Die Bedeutung der Gastritis hat im Wandel der Zeiten größte Schwankungen erfahren. Wenn sie in der Gegenwart wieder eine weit größere Beachtung verdient, beruht dies auf erheblichen methodischen Fortschritten, die noch in der Entwicklung sich befinden. Diese lassen am Lebenden jetzt häufig unzweifelhafte objektive Feststellungen zu, erweisen die große Häufigkeit der Gastritiden chronischer Art, die selbst Jahrzehnte ohne Achylie verlaufen können, zeigen die herdförmige, besonders die Antrumgastritis auf wie die diffusen Formen. Neben morphologischen und sekretorischen Einteilungsprinzipien, die sämtlich für die Klinik nicht durchgreifender Art sind, muß die schroffe Zweiteilung, akut und chronisch, deshalb fallen, weil die häufigste Form sich äußert in akuten Schüben auf der Basis chronischer regenerativer und reparativer Vorgänge. Die anatomischen Kriterien sind mit den klinischen aus prinzipiellen Gründen nicht in Deckung zu bringen: Die Form der chronischen exazerbierenden Gastritis mit ständigen Rezidiven spielt als Begleitgastritis beim Ulkus, bei den Cholezystopathien, bei den Leberaffektionen eine große Rolle, daneben auch als Krankheitsbild für sich. Der Beschwerdekomplex der Exazerbationen hat oft, durchaus nicht immer, größte Aehnlichkeit mit der periodischen Ulkusbeschwerde. Die Gastritis ist oft Ausdruck eines primären Epithelialschadens mit sekundärer Entzündung, ausgelöst weniger vom Reiz ex ingestis als von hämatogenen Noxen, die als unspezifische Reize sowohl bei Infektionskrankheiten als auch bei anderen Zuständen des Zerfalls körpereigener Substanz zustandekommen. In dem Sinne ist das Gastritisproblem Teilproblem entzündlicher Gewebsreaktion und Gewebsdisposition überhaupt.

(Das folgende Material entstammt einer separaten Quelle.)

import Literature.AlgebraicGeometry.Frobenioids.PadicKummerSetting
import Literature.AnabelianGeometry.EtaleTheta.BiKummerSettingUnitsKer
import Literature.AnabelianGeometry.EtaleTheta.Discharge.Sec5PushforwardGaloisOuterRep

/-!
# [EtTh] Thm 4.4 (iii) / [FrdII] Def 2.2: the Def 2.2 CONTEXT of an object of the [EtTh] hull over `B^temp(Π^tp_X)⁰`

S. Mochizuki, *The étale theta function …*, Publ. RIMS 45 (2009) [MochizukiEtTh2009], Thm 4.4 (iii) p.95 («(N, H)-saturated
… cf. [FrdII], Definition 2.2, (ii)»), §5 p.298 (the natural functor `D₀ → D^cnst = B(G_K)⁰` determined by
`Π^tp_X ↠ G_K`); S. Mochizuki, *The geometry of Frobenioids II* [MochizukiFrdII2008], Def 2.2 (i)/(ii) p.17, Ex 1.3 (ii)
p.11, Thm 1.2 (ii) p.8.

abc-iut-w6-d047, T44-L15b E-PART §1 (census VNEXT-L2 B2 / E3): the assignment `A ↦ ctx A : PadicKummer.Def22Context`
(abc-iut-L1-d4's structure) for an object `A` of a tempered Frobenioid `tf` over `D = B^temp(Π^tp_X)⁰`, FIELD BY FIELD
from tree parts, universe `0` (the structure's fields live in `Type`):
* `AutC := Aut_C(A)`; `O := O^×(A) = ↥(tf.units A)` — commutative and normal in `Aut_C(A)` by abc-iut-w6-d047's
  `TemperedFrobenioid.units_mul_comm` / `units_normal` ([FrdI] Thm 5.2 (ii) kernel description); `actC` = conjugation;
* `E := B(G_K)⁰`, `A_E := aug_* A^bs` along abc-iut-L3's `QuasiTemperoid.pushforward` of `aug : Π^tp_X ↠ G_K`
  ([FrdII] Ex 1.3 (ii); binder `haug : IsOpenMap aug`); `AutE := Aut(A_E)`; `res := aug_* ∘ Base` on `Aut`;
* `G := G_K`, `H` a parameter (the case of record is `H^{bs-fld}_⊙`, normal and open by abc-iut-w6-d047's
  `BiKummerThm44SubGaloisDescent`), `isGalois := «A^bs is Galois in B^temp(Π^tp_X)»`;
* `outer :=` a representative of the outer homomorphism `G_K ↠ Aut_E(A_E)` — `Classical.choose` of abc-iut-w6-d047's
  THEOREM `CnstPushforward.exists_pushforwardOuterRep` (surjective, open kernel) in the Galois case, `1` otherwise
  (then `isGalois` is false and the context is never saturated);
* THE ONE DATUM THE TREE LACKS: the descended action `act` of `Aut_E(A_E)` on `O^×(A)` with its law `hact`
  («`res α` acts as conjugation by `α`», [FrdII] Thm 1.2 (ii) for the hull; at the genuine §5 data it descends by
  abc-iut-w5-d020's `ratFnFunctor_map_unit_eq_of_cnst`) — carried as parameters.
Definitions + their defining lemmas only; no instance, no notation.  Typed ≠ proved; nothing here bears on
[IUTchIII] Cor 3.12.
-/

noncomputable section

namespace Literature.AnabelianGeometry.EtaleTheta

open CategoryTheory Literature.AlgebraicGeometry.Frobenioids Literature.AnabelianGeometry.SemiGraphs
  Literature.AnabelianGeometry.SemiGraphs.GaloisObjects Literature.AnabelianGeometry.EtaleTheta.CnstPushforward

namespace TemperedFrobenioid

variable {K : Type} [Field K] (X : TemperedArithmeticGroup.{0} K) {D₀ : Type} [Category.{0} D₀]
  {V : FrdIMonoidStub.{0}} {T₀ : RealifiedDivisorMonoids (D₀ := D₀) V}
  {VD : FrdICatStub.{1, 0, 0} (ConnectedPart (BTemp X.Pi))}
  (tf : TemperedFrobenioid T₀ (ConnectedPart (BTemp X.Pi)) VD) (haug : IsOpenMap X.aug)

/-- **The base-field functor `D = B^temp(Π^tp_X)⁰ → E = B(G_K)⁰`**: push-forward along `aug : Π^tp_X ↠ G_K`
([FrdII] Ex 1.3 (ii), abc-iut-L3's `QuasiTemperoid.pushforward`; [EtTh] §5 p.298 «the natural functor `D₀ → D^cnst`»).
[cite: MochizukiFrdII2008, Ex 1.3 (ii) p.11] -/
abbrev augPush : ConnectedPart (BTemp X.Pi) ⥤ ConnectedPart (BTemp (Field.absoluteGaloisGroup K)) :=
  QuasiTemperoid.pushforward X.aug.toMonoidHom X.aug_surjective haug

/-- **`A_E := aug_* A^bs ∈ Ob(E)`**, the image of `A` in `E = B(G_K)⁰`. [cite: MochizukiFrdII2008, Def 2.2 (i) p.17] -/
abbrev AE (A : tf.category) : ConnectedPart (BTemp (Field.absoluteGaloisGroup K)) := (augPush X haug).obj A.base

/-- **`res : Aut_C(A) → Aut_E(A_E)`**, `α ↦ aug_*(Base α)`. [cite: MochizukiFrdII2008, Def 2.2 (i) p.17] -/
abbrev resE (A : tf.category) : Aut A →* Aut (AE X tf haug A) :=
  ((augPush X haug).mapAut A.base).comp (tf.baseFunctorOfCategory.mapAut A)

open Classical in
/-- **A representative of the outer homomorphism `G_K ↠ G_A ⊆ Aut_E(A_E)`** ([FrdII] Def 2.2 (i) «natural outer
homomorphism»): for `A^bs` Galois, the descent through `aug` of `aug_* ∘ galoisSurjOf⁰_{A^bs}` chosen from
abc-iut-w6-d047's `exists_pushforwardOuterRep`; `1` otherwise. Canonical up to an inner automorphism only (the choice of
the presentation `A^bs ≅ Π/N`). [cite: MochizukiFrdII2008, Def 2.2 (i) p.17] -/
def outerRep (A : tf.category) : Field.absoluteGaloisGroup K →* Aut (AE X tf haug A) :=
  if hA : IsGaloisObj A.base.obj then
    Classical.choose
      (exists_pushforwardOuterRep X.aug.toMonoidHom X.aug_surjective haug X.isTempered A.base hA)
  else 1

/-- The defining properties of `outerRep` in the Galois case: it intertwines `aug_* ∘ galoisSurjOf⁰_{A^bs}` through `aug`,
is surjective, and has open kernel. [cite: MochizukiFrdII2008, Def 2.2 (i) p.17] -/
theorem outerRep_spec (A : tf.category) (hA : IsGaloisObj A.base.obj) :
    (∀ g : X.Pi, outerRep X tf haug A (X.aug g) = (augPush X haug).mapAut A.base
        (((connectedObjects (BTemp X.Pi)).fullyFaithfulι.autMulEquivOfFullyFaithful A.base).symm
          (galoisSurjOf X.isTempered A.base.obj hA g))) ∧
      Function.Surjective (outerRep X tf haug A) ∧
      IsOpen ((outerRep X tf haug A).ker : Set (Field.absoluteGaloisGroup K)) := by
  rw [outerRep, dif_pos hA]
  exact Classical.choose_spec
    (exists_pushforwardOuterRep X.aug.toMonoidHom X.aug_surjective haug X.isTempered A.base hA)

/-- `outerRep` intertwines `aug_* ∘ galoisSurjOf⁰_{A^bs}` through `aug` (Galois case).
[cite: MochizukiFrdII2008, Def 2.2 (i) p.17] -/
theorem outerRep_aug (A : tf.category) (hA : IsGaloisObj A.base.obj) (g : X.Pi) :
    outerRep X tf haug A (X.aug g) = (augPush X haug).mapAut A.base
      (((connectedObjects (BTemp X.Pi)).fullyFaithfulι.autMulEquivOfFullyFaithful A.base).symm
        (galoisSurjOf X.isTempered A.base.obj hA g)) :=
  (outerRep_spec X tf haug A hA).1 g

/-- `outerRep` is the trivial homomorphism when `A^bs` is not Galois. [cite: MochizukiFrdII2008, Def 2.2 (i) p.17] -/
theorem outerRep_of_not_isGaloisObj (A : tf.category) (hA : ¬ IsGaloisObj A.base.obj) : outerRep X tf haug A = 1 := by
  rw [outerRep, dif_neg hA]

/-- **The [FrdII] Def 2.2 CONTEXT of `A ∈ Ob(C)`** for the tempered Frobenioid `tf` over `B^temp(Π^tp_X)⁰` with
`E`-images along `aug_*`: `AutC := Aut_C(A)`, `O := O^×(A)` (conjugation action), `AutE := Aut(aug_* A^bs)`,
`res := aug_* ∘ Base`, `G := G_K`, `H` (parameter), `isGalois := «A^bs Galois»`, `outer := outerRep`.  DATA CARRIED:
the descended action `act` of `Aut_E(A_E)` on `O^×(A)` and its law `hact` (`res α • u = α u α⁻¹`, [FrdII] Thm 1.2 (ii)
for the hull). [cite: MochizukiFrdII2008, Def 2.2 (i) p.17] -/
def def22Ctx (A : tf.category)
    (act : MulDistribMulAction (Aut (AE X tf haug A)) ↥(tf.units A))
    (hact : ∀ (α : Aut A) (u : ↥(tf.units A)), (resE X tf haug A α) • u =
      (⟨α * u.1 * α⁻¹, (tf.units_normal A).conj_mem _ u.2 α⟩ : ↥(tf.units A)))
    (H : Subgroup (Field.absoluteGaloisGroup K)) (hHn : H.Normal)
    (hH : IsOpen (H : Set (Field.absoluteGaloisGroup K))) :
    PadicKummer.Def22Context :=
  letI : CommGroup ↥(tf.units A) := { mul_comm := fun u v => Subtype.ext (tf.units_mul_comm A u.2 v.2) }
  haveI : (tf.units A).Normal := tf.units_normal A
  { AutC := Aut A
    O := ↥(tf.units A)
    actC := MulDistribMulAction.compHom _ (MulAut.conjNormal (H := tf.units A))
    AutE := Aut (AE X tf haug A)
    res := resE X tf haug A
    res_smul := fun α u => by
      rw [hact]
      exact Subtype.ext (MulAut.conjNormal_apply (H := tf.units A) α u).symm
    G := Field.absoluteGaloisGroup K
    H := H
    normalH := hHn
    isOpen_H := hH
    isGalois := IsGaloisObj A.base.obj
    outer := outerRep X tf haug A
    outer_surjective := fun hA => (outerRep_spec X tf haug A hA).2.1
    isOpen_ker_outer := by
      by_cases hA : IsGaloisObj A.base.obj
      · exact (outerRep_spec X tf haug A hA).2.2
      · rw [outerRep_of_not_isGaloisObj X tf haug A hA, MonoidHom.ker_one]
        exact isOpen_univ }

/-! ### The fields, definitionally -/

section Fields

variable (A : tf.category) (act : MulDistribMulAction (Aut (AE X tf haug A)) ↥(tf.units A))
  (hact : ∀ (α : Aut A) (u : ↥(tf.units A)), (resE X tf haug A α) • u =
    (⟨α * u.1 * α⁻¹, (tf.units_normal A).conj_mem _ u.2 α⟩ : ↥(tf.units A)))
  (H : Subgroup (Field.absoluteGaloisGroup K)) (hHn : H.Normal) (hH : IsOpen (H : Set (Field.absoluteGaloisGroup K)))

/-- `(ctx A).G = G_K`. [cite: MochizukiFrdII2008, Def 2.2 (i) p.17] -/
theorem def22Ctx_G : (def22Ctx X tf haug A act hact H hHn hH).G = Field.absoluteGaloisGroup K := rfl

/-- `(ctx A).H = H`. [cite: MochizukiFrdII2008, Def 2.2 (i) p.17] -/
theorem def22Ctx_H : (def22Ctx X tf haug A act hact H hHn hH).H = H := rfl

/-- `(ctx A).isGalois ↔ A^bs Galois`. [cite: MochizukiFrdII2008, Def 2.2 (i) p.17] -/
theorem def22Ctx_isGalois : (def22Ctx X tf haug A act hact H hHn hH).isGalois ↔ IsGaloisObj A.base.obj := Iff.rfl

/-- `(ctx A).outer = outerRep A`. [cite: MochizukiFrdII2008, Def 2.2 (i) p.17] -/
theorem def22Ctx_outer : (def22Ctx X tf haug A act hact H hHn hH).outer = outerRep X tf haug A := rfl

/-- `(ctx A).res = aug_* ∘ Base`. [cite: MochizukiFrdII2008, Def 2.2 (i) p.17] -/
theorem def22Ctx_res : (def22Ctx X tf haug A act hact H hHn hH).res = resE X tf haug A := rfl

end Fields

end TemperedFrobenioid

end Literature.AnabelianGeometry.EtaleTheta

end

Erkennt man die noch recht mangelhafte diagnostische Sicherung sehr vieler Fälle, weil keineswegs der methodische Nachweis bisher ideal, ist, führt die Häufigkeit schon jetzt objektiv erkennbarer Gastritiden zu dem logischen Schluß, daß diese Erkrankungsformen weit häufiger bestehen müssen, als die Klinik unserer Tage sie nachzuweisen vermag. Damit liegt Veranlassung vor, Veriegenheitsdiagnosen, wie Dyspepsie, Magenverstimmung u. a. m. zu revidieren unter dem Gesichtspunkt, wie häufig latente Gastritiden erweisbar sind, sei es als Krankheitsbilder für sich, sei es als Begleitzustände bei Ulkus, Magenkarzinom, Phthise, Cholezystopathie, diffusen Leberaffektionen, Enterokolitiden usw.

Der therapeutische Versuch, bei manifesten (objektiv nachweisbaren) und latenten Gastritiden die Behandlung nach Art der Behandlung von Schleimhautentzündungen systematisch durchzuführen, erscheint lohnender, als unter der Annahme einer reinen Funktionsstörung den Magen mit Alkalien zu schädigen, diätetisch nicht zu schonen oder für solche Fälle die psychische Behandlung in den Vordergrund zu stellen.